▶ Task requirements: Taking the line with "torsion ⇒ every" as the first and the line with "p102273) bounds the" as the last, set down exactly every line in that range from the entries below, and no more.

▶ Dataset entries:
import Summits.Schanuel.Schanuel.Theses.RigidCore
import Literature.NumberTheory.Transcendental.ExpPointsExamples
import Literature.NumberTheory.Transcendental.ExpPointsCoordinateChange
import Literature.NumberTheory.Transcendental.ExpPointsGeometryBasic
import Literature.NumberTheory.Transcendental.RationalCoordRelations
import Summits.Schanuel.Schanuel.Theorems.RigidCoreSparsityTwoTaylorLogCoeffsAlgebraic
import Summits.Schanuel.Schanuel.Theorems.RigidCoreSparsityTwoMixedPeriodPocket
import Summits.Schanuel.Schanuel.Theorems.RigidCoreSparsityTwoSplitSlope
import Summits.Schanuel.Schanuel.Theorems.RigidCoreSparsityTwoSplitLinear

/-!
# The split of `RigidCore.SparsityTwo`, part 4: `★⁺ ⇐ atoms + pockets`

Line `cusp-germ-schneider-sparsity` of the crux `RigidCore.SparsityTwo` (item stmt-Schanuel-0971), lead gens 1/c1/c2.
`rayHits_finite_of_split'`: the residual statement (★) of the line — a normalised log-free cusp ray of a `ℚ`-closed
`W ⊆ ℂ² × ℂ²` of dimension `< 2` with transcendental tail, non-`q(N)+c` real jet and lacunary hits — TOGETHER WITH
the algebraic uniformisation `(N₀, T, ℓ₀, ℓ₁, Φ₁, r)` of `stub_cuspEscapeAlg`, has finitely many ray hits, GIVEN the
three open atoms A3 (`stub_wildCuspAtom`), A2 (`stub_inhomogeneousCuspAtom`), A1 (`stub_linearCuspAtom`) at this
cusp (hypotheses `hA3`, `hA2`, `hA1`: the registered atom statements applied up to the linking identities) and the
deep pocket (hypothesis `hDeep`, the registered statement of the landed `stub_deepCuspFinite`, p87226, whose hub
module is not built yet); the Roth pocket (p97601), the mixed-period pocket (p102273) and the arithmetic normal form
(ANF, `stub_taylorLogCoeffsAlgebraic`) are imported.

Steps: (1) the permuted `ℚ`-curve `W' = {z | z ∘ (s ⊕ s) ∈ W}` contains the `t`-branch, so every pair of branch
coordinates satisfies a non-zero rational relation (`exists_rat_relation_pair_of_zariskiDim_lt_two`); (2) ANF: the
Taylor coefficients of `Φ₁`, the cusp values `e^{ℓⱼ 0}` and the positive-order coefficients of `ℓⱼ` are algebraic;
(3) the ray points `σ_N → 0` and the additive coordinates of the ray point are the branch coordinates at `T σ_N`,
so `R₃(x N) = 0` at every late ray point; (4) CONSTANT exponential coordinates: both cusp values torsion ⇒ every
late hit is ℚ-dependent (`not_linearIndependent_torsion_translate`), else the mixed period pocket on `R₃ = 0`;
(5) non-constant: a non-linear jet is atom A3; a linear jet `Φ₁ t/t^{N₀} = β t⁻ᵉ + G t` has `A = β X^e + a₀`
(`linearJet_normalForm`), so `β = A.coeff e` is algebraic (`cusp_slope_isAlgebraic_of_eq_linearJet`, the only use of
`W` in step 5) and `rayHits_finite_linearJet` (part 3) finishes. No unproved facts; axioms standard.
-/

set_option linter.dupNamespace false

namespace Summit.Schanuel.Schanuel.Cruxes.SparsityTwo.CuspGermSchneiderSparsity

open Filter Topology Complex Polynomial Literature.NumberTheory.Transcendental
open scoped Real

/-- **Constant exponential coordinates along the ray: finitely many independent hits** (Step 4 of the split, the file's
registered anchor). If `ℓu σ_N = l₀` and `ℓv σ_N = l₁` at all late ray points, `e^{l₀}, e^{l₁} ∈ ℚ̄`, and the ray points satisfy a
non-zero rational relation `R₃(x N) = 0` eventually, then only finitely many ray hits are ℚ-linearly independent: with both cusp
values torsion every late hit `(l₀ + 2πi N, l₁ + 2πi L)` is ℚ-dependent (`not_linearIndependent_torsion_translate`), otherwise the
mixed period pocket (`stub_mixedPeriodPocket`, p102273) bounds the independent lattice translates on `R₃ = 0`. -/
theorem rayHits_finite_of_constLogs :
    ∀ (e : ℕ) (A : Polynomial ℂ) (g ℓu ℓv : ℂ → ℂ) (l₀ l₁ : ℂ) (R₃ : MvPolynomial (Fin 2) ℚ),
      let w : ℕ → ℂ := fun N => (((N : ℝ) ^ ((e : ℝ)⁻¹) : ℝ) : ℂ);
      let x' : ℕ → Fin 2 → ℂ := fun N =>
        ![2 * ↑π * I * (N : ℂ) + ℓu (w N)⁻¹, 2 * ↑π * I * (A.eval (w N) + g (w N)⁻¹) + ℓv (w N)⁻¹];
      (∀ᶠ N : ℕ in atTop, ℓu (w N)⁻¹ = l₀ ∧ ℓv (w N)⁻¹ = l₁) →
      IsAlgebraic ℚ (Complex.exp l₀) → IsAlgebraic ℚ (Complex.exp l₁) → R₃ ≠ 0 →
      (∀ᶠ N : ℕ in atTop, MvPolynomial.aeval (x' N) R₃ = 0) →
      Set.Finite {N : ℕ | LinearIndependent ℚ (x' N) ∧ ∃ L : ℤ, A.eval (w N) + g (w N)⁻¹ = L} := by
  intro e A g ℓu ℓv l₀ l₁ R₃ w x' hℓconst hα₀ hα₁ hR₃0 hR₃x
  have hfin_of_eventually : ∀ {P : ℕ → Prop}, (∀ᶠ N in atTop, P N) → Set.Finite {N | ¬ P N} := by
    intro P hP
    rwa [← Nat.cofinite_eq_atTop, Filter.eventually_cofinite] at hP
  -- at a late hit `L`, the ray point is the lattice translate `(l₀ + 2πi N, l₁ + 2πi L)`
  have hxhit : ∀ᶠ N : ℕ in atTop, ∀ L : ℤ, A.eval (w N) + g (w N)⁻¹ = L →
      x' N = ![l₀ + 2 * ↑π * I * ((N : ℤ) : ℂ), l₁ + 2 * ↑π * I * (L : ℂ)] := by
    filter_upwards [hℓconst] with N hN L hL
    funext i; fin_cases i
    · simp [x', hN.1]; ring
    · simp [x', hN.2, hL]; ring
  by_cases htor : ∃ q : ℕ, 0 < q ∧ Complex.exp l₀ ^ q = 1 ∧ Complex.exp l₁ ^ q = 1
  · -- both cusp values torsion: every late hit is ℚ-dependent
    obtain ⟨q, hq, hq0, hq1⟩ := htor
    obtain ⟨m₀, hm₀⟩ : ∃ m₀ : ℤ, (q : ℂ) * l₀ = m₀ * (2 * ↑π * I) :=
      Complex.exp_eq_one_iff.mp (by rw [Complex.exp_nat_mul]; exact hq0)
    obtain ⟨m₁, hm₁⟩ : ∃ m₁ : ℤ, (q : ℂ) * l₁ = m₁ * (2 * ↑π * I) :=
      Complex.exp_eq_one_iff.mp (by rw [Complex.exp_nat_mul]; exact hq1)
    have hlarge : ∀ᶠ N : ℕ in atTop, (q : ℤ) * N + m₀ ≠ 0 := by
      have h1 : Tendsto (fun N : ℕ => (q : ℤ) * N + m₀) atTop atTop :=
        tendsto_atTop_add_const_right _ _
          (Tendsto.const_mul_atTop' (by exact_mod_cast hq) tendsto_natCast_atTop_atTop)
      exact (h1.eventually_gt_atTop 0).mono fun N hN => hN.ne'
    refine (hfin_of_eventually (hxhit.and hlarge)).subset ?_
    rintro N ⟨hind, L, hL⟩ ⟨hNx, hNq⟩
    rw [hNx L hL] at hind
    exact not_linearIndependent_torsion_translate hq hm₀ hm₁ hNq hind
  · -- not both torsion: the mixed period pocket on the relation `R₃(x₁, x₂) = 0`
    have hF := stub_mixedPeriodPocket l₀ l₁ hα₀ hα₁ htor R₃ hR₃0
    refine ((hfin_of_eventually (hxhit.and hR₃x)).union
      (hF.image fun p : ℤ × ℤ => p.1.toNat)).subset ?_
    rintro N ⟨hind, L, hL⟩
    by_cases hP : (∀ L : ℤ, A.eval (w N) + g (w N)⁻¹ = L →
        x' N = ![l₀ + 2 * ↑π * I * ((N : ℤ) : ℂ), l₁ + 2 * ↑π * I * (L : ℂ)]) ∧
        MvPolynomial.aeval (x' N) R₃ = 0
    · refine Or.inr ⟨((N : ℤ), L), ⟨?_, ?_⟩, by simp⟩
      · rw [← hP.1 L hL]; exact hind
      · rw [← hP.1 L hL]; exact hP.2
    · exact Or.inl hP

▶ Exercise result:
so `R₃(x N) = 0` at every late ray point; (4) CONSTANT exponential coordinates: both cusp values torsion ⇒ every
late hit is ℚ-dependent (`not_linearIndependent_torsion_translate`), else the mixed period pocket on `R₃ = 0`;
(5) non-constant: a non-linear jet is atom A3; a linear jet `Φ₁ t/t^{N₀} = β t⁻ᵉ + G t` has `A = β X^e + a₀`
(`linearJet_normalForm`), so `β = A.coeff e` is algebraic (`cusp_slope_isAlgebraic_of_eq_linearJet`, the only use of
`W` in step 5) and `rayHits_finite_linearJet` (part 3) finishes. No unproved facts; axioms standard.
-/

set_option linter.dupNamespace false

namespace Summit.Schanuel.Schanuel.Cruxes.SparsityTwo.CuspGermSchneiderSparsity

open Filter Topology Complex Polynomial Literature.NumberTheory.Transcendental
open scoped Real

/-- **Constant exponential coordinates along the ray: finitely many independent hits** (Step 4 of the split, the file's
registered anchor). If `ℓu σ_N = l₀` and `ℓv σ_N = l₁` at all late ray points, `e^{l₀}, e^{l₁} ∈ ℚ̄`, and the ray points satisfy a
non-zero rational relation `R₃(x N) = 0` eventually, then only finitely many ray hits are ℚ-linearly independent: with both cusp
values torsion every late hit `(l₀ + 2πi N, l₁ + 2πi L)` is ℚ-dependent (`not_linearIndependent_torsion_translate`), otherwise the
mixed period pocket (`stub_mixedPeriodPocket`, p102273) bounds the independent lattice translates on `R₃ = 0`. -/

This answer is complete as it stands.